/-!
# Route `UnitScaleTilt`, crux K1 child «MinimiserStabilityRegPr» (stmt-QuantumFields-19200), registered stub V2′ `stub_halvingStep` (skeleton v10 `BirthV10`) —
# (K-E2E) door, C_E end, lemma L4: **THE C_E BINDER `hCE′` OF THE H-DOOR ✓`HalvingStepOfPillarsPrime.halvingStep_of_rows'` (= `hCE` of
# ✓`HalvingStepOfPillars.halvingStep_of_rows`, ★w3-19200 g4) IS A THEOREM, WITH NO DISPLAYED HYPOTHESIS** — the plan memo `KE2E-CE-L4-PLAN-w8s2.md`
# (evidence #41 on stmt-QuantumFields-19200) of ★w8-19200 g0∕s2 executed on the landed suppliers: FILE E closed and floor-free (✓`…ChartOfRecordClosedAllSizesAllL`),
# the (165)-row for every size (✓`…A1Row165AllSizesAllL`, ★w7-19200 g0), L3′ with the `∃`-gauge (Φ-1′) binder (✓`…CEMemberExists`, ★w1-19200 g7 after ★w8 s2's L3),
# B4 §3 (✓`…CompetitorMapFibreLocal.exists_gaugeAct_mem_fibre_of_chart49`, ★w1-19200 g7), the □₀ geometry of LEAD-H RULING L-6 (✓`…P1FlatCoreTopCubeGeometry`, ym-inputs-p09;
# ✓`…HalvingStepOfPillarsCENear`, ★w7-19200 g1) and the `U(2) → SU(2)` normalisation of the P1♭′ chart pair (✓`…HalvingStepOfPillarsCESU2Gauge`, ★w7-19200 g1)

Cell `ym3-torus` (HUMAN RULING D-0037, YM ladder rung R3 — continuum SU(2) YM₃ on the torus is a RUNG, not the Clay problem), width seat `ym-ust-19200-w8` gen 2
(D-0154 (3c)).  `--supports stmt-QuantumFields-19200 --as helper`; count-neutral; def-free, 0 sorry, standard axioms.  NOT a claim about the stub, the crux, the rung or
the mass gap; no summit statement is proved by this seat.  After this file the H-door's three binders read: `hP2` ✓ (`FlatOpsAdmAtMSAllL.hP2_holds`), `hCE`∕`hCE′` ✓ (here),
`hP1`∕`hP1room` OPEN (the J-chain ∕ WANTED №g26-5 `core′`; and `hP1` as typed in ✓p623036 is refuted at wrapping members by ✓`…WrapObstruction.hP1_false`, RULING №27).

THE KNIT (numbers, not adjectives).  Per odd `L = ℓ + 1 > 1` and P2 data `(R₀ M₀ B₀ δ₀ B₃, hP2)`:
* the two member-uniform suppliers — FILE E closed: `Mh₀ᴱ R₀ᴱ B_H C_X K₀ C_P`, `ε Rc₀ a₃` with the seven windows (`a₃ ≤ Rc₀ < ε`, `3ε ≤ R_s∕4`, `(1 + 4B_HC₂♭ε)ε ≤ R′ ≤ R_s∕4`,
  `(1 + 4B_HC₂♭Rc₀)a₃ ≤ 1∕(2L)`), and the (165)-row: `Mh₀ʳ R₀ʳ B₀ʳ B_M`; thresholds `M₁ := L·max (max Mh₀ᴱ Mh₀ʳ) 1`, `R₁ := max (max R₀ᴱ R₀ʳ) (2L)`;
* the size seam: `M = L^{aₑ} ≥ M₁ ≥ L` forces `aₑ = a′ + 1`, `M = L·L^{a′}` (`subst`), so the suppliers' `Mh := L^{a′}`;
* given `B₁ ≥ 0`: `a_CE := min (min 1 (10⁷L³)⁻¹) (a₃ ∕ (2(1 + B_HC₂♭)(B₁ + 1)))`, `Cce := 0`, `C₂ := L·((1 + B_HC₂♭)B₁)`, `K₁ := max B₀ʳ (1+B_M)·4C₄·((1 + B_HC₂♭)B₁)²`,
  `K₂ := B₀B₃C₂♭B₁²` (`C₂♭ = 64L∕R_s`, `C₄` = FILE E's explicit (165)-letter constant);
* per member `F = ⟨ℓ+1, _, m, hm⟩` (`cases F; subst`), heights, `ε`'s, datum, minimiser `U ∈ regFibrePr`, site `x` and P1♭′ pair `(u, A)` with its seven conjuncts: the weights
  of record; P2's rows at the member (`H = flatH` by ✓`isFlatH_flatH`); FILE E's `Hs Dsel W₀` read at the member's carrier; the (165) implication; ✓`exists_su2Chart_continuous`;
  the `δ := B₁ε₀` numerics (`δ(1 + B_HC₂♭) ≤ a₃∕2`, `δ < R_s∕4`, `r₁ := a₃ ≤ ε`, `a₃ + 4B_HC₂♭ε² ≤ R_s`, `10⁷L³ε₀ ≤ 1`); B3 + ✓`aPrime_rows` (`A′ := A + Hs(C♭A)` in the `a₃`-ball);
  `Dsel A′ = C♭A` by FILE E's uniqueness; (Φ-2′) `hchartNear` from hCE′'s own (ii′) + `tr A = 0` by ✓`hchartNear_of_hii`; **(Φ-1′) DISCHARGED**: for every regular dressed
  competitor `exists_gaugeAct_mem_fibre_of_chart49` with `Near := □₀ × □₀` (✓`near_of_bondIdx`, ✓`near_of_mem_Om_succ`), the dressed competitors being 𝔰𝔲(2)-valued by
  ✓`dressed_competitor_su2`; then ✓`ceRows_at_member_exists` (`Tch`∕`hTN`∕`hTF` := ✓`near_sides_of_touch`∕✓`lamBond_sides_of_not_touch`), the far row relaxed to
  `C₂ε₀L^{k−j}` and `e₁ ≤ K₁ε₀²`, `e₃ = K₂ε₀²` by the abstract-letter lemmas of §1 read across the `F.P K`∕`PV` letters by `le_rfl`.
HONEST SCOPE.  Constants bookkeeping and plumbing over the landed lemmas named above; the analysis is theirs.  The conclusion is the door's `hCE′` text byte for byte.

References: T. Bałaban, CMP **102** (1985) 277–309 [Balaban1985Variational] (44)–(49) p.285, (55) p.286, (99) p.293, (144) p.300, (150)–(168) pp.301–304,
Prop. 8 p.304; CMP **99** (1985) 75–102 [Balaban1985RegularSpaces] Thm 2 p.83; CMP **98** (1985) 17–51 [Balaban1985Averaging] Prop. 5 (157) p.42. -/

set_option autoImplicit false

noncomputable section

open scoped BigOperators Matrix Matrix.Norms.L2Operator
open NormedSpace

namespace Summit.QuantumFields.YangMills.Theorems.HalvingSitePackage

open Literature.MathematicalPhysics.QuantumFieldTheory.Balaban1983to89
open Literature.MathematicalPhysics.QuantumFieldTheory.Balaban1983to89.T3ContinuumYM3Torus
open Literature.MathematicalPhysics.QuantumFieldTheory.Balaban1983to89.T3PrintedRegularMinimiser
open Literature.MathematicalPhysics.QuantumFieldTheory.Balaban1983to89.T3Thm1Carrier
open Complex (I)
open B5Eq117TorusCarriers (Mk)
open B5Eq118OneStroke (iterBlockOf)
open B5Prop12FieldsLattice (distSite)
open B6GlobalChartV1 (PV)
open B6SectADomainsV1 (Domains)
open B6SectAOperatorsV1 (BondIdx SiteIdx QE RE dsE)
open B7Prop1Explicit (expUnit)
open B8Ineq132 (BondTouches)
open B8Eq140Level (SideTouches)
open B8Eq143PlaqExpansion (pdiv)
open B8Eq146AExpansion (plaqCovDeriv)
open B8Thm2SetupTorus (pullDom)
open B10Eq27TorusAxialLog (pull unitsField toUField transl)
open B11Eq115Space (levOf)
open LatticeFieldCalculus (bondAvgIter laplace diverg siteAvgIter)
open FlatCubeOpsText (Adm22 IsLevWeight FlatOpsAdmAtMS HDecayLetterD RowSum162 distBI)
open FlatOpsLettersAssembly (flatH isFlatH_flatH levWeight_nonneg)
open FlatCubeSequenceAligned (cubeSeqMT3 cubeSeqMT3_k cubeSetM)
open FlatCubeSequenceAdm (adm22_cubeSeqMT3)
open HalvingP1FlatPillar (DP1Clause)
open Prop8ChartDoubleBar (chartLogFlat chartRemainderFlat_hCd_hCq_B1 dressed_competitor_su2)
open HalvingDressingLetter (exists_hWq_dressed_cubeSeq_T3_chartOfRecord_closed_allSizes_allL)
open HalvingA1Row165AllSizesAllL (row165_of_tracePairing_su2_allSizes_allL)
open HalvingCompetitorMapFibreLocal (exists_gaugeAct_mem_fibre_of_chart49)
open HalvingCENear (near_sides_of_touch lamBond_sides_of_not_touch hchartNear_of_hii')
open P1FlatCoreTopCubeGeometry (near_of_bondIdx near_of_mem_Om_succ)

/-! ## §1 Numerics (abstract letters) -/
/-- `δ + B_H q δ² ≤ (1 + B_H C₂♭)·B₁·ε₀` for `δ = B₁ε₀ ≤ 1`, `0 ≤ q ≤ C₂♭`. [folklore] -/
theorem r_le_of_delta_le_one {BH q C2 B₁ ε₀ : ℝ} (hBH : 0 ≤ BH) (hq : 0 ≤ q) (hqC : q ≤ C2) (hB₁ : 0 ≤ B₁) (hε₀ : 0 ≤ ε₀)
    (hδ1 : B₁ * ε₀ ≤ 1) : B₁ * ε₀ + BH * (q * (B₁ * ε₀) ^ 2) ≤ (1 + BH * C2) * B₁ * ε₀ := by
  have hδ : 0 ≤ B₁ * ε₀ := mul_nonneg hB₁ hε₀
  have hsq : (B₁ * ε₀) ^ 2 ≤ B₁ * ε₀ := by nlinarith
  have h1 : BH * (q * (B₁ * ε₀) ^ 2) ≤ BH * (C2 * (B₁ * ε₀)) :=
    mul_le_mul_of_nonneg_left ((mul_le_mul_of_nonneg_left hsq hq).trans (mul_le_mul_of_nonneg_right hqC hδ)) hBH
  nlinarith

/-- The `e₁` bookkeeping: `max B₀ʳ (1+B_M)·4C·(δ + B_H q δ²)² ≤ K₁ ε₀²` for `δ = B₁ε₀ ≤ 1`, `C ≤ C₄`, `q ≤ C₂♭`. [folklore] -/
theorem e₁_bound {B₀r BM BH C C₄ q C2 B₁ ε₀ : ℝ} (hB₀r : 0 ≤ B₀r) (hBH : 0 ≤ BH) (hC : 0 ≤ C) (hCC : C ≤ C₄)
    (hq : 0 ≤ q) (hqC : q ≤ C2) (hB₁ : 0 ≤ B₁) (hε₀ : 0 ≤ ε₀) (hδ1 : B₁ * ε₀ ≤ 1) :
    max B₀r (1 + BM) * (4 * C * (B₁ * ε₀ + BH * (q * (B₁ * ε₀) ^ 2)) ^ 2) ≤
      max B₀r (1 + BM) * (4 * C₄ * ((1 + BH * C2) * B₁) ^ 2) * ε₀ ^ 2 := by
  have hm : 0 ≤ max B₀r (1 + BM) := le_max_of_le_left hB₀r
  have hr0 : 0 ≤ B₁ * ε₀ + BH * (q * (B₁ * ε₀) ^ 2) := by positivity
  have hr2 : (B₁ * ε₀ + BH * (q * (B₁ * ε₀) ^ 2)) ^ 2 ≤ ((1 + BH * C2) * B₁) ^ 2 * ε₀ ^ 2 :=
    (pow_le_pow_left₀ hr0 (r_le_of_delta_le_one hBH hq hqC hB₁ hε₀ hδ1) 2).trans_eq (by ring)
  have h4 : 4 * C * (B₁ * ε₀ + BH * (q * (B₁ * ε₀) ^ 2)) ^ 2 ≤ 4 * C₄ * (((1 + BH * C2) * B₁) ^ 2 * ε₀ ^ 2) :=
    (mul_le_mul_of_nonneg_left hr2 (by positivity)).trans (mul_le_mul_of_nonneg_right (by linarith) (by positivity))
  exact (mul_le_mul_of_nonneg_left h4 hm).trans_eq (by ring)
========
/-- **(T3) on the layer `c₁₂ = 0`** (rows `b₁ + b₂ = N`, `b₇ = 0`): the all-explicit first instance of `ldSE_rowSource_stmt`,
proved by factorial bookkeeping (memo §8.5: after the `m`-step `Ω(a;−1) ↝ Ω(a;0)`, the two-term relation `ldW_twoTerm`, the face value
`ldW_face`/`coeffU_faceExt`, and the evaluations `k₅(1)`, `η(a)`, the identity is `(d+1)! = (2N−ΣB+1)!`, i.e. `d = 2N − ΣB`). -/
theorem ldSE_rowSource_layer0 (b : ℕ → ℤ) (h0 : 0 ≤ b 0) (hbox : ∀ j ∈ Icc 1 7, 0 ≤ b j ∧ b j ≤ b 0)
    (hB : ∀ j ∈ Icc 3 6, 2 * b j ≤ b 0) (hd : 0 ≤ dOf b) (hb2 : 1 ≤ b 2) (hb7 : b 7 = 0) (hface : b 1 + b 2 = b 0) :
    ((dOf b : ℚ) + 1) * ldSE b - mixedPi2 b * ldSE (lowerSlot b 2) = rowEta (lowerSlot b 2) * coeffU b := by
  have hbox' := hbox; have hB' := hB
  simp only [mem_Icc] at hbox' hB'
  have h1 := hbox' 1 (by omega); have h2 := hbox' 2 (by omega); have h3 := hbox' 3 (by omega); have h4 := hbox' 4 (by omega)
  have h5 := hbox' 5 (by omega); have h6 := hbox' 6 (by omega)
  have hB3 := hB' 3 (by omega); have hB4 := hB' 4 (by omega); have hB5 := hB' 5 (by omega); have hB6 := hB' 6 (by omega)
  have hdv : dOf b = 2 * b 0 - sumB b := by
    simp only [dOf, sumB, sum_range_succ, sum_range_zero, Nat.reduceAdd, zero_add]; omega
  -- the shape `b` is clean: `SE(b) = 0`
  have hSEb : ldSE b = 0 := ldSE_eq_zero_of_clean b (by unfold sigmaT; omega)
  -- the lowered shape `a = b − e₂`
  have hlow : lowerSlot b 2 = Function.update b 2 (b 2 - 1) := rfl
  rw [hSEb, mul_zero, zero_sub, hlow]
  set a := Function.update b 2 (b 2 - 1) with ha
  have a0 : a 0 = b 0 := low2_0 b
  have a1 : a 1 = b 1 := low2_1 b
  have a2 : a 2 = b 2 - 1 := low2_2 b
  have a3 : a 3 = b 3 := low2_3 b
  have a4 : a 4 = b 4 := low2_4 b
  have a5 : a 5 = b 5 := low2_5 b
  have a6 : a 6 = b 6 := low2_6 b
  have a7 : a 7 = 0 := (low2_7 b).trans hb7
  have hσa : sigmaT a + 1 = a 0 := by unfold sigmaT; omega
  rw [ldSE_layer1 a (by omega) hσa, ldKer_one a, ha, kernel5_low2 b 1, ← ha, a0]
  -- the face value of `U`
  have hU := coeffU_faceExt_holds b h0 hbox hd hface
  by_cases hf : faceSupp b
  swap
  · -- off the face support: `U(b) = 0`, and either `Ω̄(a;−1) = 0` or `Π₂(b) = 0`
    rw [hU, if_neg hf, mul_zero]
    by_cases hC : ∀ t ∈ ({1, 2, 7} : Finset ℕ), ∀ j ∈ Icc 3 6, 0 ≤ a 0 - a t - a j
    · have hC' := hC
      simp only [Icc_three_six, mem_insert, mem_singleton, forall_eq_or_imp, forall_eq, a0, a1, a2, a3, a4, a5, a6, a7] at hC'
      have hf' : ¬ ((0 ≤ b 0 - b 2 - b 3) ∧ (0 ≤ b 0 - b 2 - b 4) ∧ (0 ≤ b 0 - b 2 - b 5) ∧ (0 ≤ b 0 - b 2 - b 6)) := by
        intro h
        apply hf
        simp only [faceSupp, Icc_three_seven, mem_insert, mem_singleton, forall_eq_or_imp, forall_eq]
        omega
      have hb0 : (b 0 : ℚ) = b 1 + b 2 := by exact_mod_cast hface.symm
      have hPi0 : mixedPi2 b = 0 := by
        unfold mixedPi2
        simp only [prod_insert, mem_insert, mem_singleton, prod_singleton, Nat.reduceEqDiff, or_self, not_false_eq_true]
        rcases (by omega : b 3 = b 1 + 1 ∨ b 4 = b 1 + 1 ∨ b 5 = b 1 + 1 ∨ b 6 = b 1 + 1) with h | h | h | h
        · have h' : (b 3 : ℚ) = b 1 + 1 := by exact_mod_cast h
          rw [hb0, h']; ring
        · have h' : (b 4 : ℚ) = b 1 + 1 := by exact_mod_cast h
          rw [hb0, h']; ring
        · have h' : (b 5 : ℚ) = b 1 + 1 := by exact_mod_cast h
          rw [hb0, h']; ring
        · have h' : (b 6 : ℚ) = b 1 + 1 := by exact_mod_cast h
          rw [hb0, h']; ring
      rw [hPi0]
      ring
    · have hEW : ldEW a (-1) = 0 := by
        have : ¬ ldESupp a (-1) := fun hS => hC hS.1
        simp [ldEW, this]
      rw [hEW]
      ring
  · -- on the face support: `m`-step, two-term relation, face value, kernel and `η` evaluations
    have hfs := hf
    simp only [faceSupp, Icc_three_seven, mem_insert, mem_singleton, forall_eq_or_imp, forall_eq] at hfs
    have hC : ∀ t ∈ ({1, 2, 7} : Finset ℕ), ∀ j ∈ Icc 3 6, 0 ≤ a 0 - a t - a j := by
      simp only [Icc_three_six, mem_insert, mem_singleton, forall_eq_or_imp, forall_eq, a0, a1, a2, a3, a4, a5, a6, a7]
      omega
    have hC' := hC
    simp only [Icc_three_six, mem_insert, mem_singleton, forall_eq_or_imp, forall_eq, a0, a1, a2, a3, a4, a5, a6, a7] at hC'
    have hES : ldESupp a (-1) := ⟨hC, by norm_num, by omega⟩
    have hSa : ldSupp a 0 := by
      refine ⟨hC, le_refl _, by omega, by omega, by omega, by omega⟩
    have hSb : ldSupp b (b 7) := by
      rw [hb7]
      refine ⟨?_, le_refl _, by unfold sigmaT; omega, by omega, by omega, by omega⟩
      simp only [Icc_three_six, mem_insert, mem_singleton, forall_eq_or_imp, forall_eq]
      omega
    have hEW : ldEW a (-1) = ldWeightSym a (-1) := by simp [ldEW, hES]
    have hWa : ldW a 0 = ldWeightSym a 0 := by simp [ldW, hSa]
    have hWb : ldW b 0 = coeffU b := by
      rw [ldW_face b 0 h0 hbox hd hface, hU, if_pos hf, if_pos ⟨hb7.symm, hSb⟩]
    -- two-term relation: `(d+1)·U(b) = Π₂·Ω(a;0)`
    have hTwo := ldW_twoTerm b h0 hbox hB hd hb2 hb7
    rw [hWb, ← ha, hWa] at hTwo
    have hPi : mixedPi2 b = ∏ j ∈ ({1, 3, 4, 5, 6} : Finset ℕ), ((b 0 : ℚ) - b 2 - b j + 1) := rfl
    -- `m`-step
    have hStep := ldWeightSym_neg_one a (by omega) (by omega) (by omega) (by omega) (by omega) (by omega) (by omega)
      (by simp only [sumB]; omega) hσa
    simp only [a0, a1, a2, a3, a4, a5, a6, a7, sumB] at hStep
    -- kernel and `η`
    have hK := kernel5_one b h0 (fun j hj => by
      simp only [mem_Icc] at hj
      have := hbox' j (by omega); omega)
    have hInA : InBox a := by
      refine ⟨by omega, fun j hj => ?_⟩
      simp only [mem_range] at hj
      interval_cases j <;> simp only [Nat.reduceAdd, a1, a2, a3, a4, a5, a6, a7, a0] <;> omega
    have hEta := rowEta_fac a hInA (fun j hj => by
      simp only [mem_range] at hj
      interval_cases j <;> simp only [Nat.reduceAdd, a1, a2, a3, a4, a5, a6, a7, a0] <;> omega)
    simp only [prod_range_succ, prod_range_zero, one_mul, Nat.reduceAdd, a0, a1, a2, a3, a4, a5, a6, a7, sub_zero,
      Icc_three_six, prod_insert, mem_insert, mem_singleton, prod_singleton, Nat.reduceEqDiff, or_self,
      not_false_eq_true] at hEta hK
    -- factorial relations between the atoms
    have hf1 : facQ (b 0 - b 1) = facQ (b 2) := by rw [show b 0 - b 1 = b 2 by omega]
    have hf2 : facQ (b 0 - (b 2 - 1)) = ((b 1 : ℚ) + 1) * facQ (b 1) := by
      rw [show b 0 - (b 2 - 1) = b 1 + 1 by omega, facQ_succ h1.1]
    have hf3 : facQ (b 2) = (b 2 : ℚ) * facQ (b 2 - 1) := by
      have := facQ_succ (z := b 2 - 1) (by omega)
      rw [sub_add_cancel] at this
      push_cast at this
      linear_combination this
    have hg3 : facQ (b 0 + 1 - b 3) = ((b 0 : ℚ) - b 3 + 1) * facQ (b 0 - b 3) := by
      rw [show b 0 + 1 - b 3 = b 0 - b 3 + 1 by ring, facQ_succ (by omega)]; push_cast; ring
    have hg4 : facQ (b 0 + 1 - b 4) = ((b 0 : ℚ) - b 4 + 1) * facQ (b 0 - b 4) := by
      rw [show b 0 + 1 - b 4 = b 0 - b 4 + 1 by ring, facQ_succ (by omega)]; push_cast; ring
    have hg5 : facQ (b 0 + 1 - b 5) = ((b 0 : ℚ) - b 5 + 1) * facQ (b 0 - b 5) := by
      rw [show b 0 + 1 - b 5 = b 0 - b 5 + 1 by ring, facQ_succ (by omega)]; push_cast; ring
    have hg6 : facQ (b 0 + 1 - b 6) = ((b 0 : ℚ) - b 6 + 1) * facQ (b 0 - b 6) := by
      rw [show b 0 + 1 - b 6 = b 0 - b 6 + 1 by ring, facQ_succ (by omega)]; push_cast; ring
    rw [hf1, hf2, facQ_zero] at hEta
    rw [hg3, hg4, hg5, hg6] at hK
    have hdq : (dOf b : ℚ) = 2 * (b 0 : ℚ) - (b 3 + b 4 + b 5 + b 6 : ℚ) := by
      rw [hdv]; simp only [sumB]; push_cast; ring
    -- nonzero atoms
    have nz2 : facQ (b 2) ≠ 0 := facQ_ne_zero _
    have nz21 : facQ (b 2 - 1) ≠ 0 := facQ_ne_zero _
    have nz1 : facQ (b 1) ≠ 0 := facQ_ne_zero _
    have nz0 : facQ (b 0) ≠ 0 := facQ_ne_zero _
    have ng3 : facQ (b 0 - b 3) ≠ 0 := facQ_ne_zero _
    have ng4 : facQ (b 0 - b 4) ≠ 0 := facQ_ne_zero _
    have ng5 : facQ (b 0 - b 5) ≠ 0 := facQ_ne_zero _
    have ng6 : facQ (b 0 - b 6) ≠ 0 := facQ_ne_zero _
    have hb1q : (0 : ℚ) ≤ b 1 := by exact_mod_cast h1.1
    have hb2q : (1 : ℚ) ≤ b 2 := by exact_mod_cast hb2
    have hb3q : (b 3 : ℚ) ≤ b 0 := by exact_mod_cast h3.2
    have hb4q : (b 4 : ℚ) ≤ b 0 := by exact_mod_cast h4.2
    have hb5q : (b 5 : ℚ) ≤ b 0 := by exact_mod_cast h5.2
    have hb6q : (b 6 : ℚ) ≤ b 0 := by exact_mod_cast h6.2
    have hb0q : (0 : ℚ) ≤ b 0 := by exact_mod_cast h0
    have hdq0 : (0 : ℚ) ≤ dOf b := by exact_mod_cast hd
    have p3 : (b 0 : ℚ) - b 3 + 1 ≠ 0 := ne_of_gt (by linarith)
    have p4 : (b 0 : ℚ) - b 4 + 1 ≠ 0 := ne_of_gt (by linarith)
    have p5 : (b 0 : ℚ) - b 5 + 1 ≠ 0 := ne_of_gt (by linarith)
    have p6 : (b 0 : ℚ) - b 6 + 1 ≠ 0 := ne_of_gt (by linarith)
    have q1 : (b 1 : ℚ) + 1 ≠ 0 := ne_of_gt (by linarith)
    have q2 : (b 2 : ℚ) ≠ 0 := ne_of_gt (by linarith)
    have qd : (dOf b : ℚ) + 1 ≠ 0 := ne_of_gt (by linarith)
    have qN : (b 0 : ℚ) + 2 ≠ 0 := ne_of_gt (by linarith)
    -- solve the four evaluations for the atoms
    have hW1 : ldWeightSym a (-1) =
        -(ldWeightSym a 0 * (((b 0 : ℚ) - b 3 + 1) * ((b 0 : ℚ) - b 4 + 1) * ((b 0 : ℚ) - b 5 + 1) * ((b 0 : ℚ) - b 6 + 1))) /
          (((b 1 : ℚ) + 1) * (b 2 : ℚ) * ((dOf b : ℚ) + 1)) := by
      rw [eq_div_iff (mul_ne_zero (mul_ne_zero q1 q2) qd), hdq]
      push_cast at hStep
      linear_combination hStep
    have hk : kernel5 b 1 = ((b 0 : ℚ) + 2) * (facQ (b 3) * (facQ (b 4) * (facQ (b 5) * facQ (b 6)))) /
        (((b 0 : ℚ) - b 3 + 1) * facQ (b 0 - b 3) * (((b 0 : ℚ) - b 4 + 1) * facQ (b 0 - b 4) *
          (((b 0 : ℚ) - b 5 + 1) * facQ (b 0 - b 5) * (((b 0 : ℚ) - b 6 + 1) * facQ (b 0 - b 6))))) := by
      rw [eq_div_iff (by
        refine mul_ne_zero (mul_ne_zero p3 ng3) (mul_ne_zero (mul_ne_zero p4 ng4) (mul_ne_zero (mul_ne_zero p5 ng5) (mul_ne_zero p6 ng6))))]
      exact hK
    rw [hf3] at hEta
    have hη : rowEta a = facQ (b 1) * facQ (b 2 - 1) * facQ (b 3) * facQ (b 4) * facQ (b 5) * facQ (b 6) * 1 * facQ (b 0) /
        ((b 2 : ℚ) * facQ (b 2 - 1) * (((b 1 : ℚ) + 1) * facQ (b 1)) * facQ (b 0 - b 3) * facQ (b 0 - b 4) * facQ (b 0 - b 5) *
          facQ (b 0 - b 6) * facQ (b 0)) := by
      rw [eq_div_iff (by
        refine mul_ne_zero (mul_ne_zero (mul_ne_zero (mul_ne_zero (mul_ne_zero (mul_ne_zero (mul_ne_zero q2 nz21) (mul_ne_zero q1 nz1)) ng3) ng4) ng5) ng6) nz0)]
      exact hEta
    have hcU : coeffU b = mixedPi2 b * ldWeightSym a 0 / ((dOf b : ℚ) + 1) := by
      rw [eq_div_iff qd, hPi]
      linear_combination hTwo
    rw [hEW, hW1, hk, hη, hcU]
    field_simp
========
Go through the material above and state how many lines hold the word "unfold". Give only the number.

◆ **Output of the exercise**:
4